Dataset entries:
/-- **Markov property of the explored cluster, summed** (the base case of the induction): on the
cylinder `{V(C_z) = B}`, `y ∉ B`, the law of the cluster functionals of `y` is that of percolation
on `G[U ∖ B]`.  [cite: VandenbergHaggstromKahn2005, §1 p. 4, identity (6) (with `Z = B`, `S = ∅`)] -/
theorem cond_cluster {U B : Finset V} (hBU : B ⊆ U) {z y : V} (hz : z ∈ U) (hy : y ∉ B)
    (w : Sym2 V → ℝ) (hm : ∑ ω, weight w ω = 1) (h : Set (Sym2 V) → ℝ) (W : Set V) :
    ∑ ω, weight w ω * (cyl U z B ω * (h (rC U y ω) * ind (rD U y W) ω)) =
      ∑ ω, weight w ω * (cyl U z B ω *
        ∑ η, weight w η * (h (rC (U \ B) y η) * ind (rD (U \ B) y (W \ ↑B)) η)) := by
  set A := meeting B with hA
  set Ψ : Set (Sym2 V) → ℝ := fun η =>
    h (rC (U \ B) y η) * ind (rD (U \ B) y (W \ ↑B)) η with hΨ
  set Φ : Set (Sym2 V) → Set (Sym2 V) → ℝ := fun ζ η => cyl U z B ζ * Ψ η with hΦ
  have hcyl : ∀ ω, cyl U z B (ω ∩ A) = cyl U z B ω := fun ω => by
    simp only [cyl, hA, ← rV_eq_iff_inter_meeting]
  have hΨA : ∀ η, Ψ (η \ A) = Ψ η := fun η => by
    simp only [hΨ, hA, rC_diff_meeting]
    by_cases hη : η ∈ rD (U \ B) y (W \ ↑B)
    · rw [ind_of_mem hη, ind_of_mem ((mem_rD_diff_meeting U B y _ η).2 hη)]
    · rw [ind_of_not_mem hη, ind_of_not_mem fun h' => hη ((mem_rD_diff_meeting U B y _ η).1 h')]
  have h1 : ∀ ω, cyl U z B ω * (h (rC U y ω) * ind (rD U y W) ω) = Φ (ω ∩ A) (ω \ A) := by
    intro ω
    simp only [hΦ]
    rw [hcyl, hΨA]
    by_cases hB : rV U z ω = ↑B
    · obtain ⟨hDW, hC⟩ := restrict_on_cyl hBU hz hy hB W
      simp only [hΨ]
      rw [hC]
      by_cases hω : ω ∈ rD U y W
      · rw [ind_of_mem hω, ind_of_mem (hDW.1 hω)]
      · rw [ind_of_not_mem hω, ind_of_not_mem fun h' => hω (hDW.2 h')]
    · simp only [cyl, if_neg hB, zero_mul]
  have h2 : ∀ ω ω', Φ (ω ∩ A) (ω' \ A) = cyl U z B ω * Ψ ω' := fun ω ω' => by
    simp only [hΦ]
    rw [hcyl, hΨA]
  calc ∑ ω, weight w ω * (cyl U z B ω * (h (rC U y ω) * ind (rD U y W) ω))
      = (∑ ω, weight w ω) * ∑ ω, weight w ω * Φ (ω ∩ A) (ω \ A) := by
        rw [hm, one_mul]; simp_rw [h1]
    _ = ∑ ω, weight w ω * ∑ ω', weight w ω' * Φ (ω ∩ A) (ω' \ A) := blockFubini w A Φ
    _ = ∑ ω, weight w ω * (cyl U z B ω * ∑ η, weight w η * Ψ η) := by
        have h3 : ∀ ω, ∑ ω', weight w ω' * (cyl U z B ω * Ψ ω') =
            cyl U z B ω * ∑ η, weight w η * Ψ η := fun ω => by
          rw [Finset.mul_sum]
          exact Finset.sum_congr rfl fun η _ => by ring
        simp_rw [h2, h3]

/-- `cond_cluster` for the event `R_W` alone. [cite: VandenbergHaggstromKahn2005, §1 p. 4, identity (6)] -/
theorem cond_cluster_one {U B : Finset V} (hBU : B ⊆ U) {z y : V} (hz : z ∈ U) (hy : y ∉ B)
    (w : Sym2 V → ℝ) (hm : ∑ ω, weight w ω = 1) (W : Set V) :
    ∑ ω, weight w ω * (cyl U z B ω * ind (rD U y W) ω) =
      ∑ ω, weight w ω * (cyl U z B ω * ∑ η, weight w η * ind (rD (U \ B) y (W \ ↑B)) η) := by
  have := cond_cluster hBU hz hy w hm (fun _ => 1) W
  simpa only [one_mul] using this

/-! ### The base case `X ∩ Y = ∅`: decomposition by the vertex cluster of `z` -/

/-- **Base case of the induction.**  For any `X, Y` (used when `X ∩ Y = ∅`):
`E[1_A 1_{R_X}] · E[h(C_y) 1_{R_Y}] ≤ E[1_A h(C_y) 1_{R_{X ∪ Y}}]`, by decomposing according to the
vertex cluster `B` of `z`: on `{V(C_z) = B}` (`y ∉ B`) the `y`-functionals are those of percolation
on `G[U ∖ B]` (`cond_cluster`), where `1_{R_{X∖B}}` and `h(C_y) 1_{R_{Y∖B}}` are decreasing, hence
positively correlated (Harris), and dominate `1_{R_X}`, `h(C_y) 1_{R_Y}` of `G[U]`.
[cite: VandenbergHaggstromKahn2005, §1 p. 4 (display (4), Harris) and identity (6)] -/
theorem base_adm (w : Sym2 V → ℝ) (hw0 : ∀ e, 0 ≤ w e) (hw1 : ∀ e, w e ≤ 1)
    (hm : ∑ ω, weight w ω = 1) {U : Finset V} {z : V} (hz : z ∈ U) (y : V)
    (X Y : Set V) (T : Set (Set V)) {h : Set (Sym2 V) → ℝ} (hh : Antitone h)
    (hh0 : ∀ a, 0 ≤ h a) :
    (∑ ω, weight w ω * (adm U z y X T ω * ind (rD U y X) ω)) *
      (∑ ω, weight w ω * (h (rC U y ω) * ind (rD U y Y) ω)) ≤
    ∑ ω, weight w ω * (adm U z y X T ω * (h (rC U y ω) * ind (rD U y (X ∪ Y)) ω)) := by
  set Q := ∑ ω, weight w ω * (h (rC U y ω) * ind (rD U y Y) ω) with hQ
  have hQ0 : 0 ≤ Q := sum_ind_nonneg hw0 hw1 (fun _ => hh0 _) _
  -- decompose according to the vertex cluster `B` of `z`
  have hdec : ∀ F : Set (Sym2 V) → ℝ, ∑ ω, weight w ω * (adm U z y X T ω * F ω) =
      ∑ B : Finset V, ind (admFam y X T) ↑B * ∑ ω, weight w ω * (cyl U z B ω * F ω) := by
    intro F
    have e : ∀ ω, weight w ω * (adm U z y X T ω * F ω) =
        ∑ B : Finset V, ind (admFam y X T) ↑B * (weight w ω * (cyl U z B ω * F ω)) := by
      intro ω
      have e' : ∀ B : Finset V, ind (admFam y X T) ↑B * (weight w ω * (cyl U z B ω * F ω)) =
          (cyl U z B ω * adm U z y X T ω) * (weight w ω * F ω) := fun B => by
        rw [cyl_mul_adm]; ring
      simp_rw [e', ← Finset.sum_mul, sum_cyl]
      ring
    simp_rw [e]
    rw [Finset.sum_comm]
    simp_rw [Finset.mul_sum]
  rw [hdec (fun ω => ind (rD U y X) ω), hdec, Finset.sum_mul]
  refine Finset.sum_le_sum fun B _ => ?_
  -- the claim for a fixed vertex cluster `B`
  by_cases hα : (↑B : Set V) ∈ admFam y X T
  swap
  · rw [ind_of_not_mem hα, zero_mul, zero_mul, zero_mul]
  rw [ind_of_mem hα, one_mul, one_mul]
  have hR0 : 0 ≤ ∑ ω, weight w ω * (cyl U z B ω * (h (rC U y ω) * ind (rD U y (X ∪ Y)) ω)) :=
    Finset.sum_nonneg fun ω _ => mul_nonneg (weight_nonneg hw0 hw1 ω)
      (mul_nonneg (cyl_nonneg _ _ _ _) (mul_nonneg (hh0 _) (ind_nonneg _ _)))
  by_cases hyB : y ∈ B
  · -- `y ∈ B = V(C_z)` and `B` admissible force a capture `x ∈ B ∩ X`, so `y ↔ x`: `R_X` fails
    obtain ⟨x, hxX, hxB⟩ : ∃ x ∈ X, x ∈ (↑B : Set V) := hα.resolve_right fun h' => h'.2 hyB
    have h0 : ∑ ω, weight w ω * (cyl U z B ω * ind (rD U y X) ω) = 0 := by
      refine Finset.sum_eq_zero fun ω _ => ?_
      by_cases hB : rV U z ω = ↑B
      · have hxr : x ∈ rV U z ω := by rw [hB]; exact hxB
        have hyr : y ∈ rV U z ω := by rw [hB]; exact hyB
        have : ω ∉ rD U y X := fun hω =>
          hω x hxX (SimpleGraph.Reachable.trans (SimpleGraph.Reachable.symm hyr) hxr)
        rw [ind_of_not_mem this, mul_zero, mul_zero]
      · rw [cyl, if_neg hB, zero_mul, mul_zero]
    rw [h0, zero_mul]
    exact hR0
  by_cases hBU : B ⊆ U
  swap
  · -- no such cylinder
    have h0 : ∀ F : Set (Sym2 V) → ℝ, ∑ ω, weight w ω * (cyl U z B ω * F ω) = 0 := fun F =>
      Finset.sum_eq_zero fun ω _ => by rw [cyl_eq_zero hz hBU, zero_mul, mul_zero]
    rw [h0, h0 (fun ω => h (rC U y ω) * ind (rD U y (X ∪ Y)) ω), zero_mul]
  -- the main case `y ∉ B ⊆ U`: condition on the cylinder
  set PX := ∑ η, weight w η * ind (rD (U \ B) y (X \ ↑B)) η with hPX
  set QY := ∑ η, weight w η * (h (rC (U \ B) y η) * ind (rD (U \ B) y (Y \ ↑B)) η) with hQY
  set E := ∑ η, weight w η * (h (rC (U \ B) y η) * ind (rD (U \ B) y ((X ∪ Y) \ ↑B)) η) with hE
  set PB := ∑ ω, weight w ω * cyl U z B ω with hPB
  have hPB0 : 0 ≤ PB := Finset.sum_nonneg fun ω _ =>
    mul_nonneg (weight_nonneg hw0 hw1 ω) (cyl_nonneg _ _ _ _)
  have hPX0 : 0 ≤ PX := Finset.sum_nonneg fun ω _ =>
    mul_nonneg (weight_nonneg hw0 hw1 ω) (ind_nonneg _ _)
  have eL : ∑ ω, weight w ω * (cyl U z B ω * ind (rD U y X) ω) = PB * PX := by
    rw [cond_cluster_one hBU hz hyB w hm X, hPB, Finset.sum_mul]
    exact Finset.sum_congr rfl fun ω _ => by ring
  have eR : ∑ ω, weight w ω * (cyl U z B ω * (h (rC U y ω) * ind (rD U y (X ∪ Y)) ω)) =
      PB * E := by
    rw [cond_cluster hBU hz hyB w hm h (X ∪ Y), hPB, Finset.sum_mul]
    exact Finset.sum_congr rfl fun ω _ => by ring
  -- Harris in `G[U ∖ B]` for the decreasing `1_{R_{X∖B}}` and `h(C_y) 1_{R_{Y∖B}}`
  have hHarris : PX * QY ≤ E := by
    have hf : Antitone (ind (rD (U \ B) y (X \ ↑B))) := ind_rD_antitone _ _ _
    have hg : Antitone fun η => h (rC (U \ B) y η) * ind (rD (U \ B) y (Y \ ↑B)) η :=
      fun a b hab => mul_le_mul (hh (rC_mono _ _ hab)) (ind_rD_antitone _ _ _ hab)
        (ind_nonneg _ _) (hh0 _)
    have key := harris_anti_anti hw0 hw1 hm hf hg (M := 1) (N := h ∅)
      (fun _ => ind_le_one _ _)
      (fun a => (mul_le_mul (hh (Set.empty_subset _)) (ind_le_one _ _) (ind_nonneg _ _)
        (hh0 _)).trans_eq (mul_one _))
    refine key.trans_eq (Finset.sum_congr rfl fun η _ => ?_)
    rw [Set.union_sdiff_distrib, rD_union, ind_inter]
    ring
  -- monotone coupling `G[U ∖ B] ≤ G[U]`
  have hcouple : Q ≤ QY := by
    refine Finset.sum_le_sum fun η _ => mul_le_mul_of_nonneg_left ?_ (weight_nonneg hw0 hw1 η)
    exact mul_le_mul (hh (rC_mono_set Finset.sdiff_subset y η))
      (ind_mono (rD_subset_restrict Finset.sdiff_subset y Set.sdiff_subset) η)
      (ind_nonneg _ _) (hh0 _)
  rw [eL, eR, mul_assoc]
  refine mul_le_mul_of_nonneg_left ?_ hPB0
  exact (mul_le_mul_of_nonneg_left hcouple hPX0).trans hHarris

WORK TO BE COMPLETED: Return every line above in which the string "exact" occurs.

RESPONSE:
          exact Finset.sum_congr rfl fun η _ => by ring
      · have hxr : x ∈ rV U z ω := by rw [hB]; exact hxB
        have hyr : y ∈ rV U z ω := by rw [hB]; exact hyB
    exact hR0
    exact Finset.sum_congr rfl fun ω _ => by ring
    exact Finset.sum_congr rfl fun ω _ => by ring
    exact mul_le_mul (hh (rC_mono_set Finset.sdiff_subset y η))
  exact (mul_le_mul_of_nonneg_left hcouple hPX0).trans hHarris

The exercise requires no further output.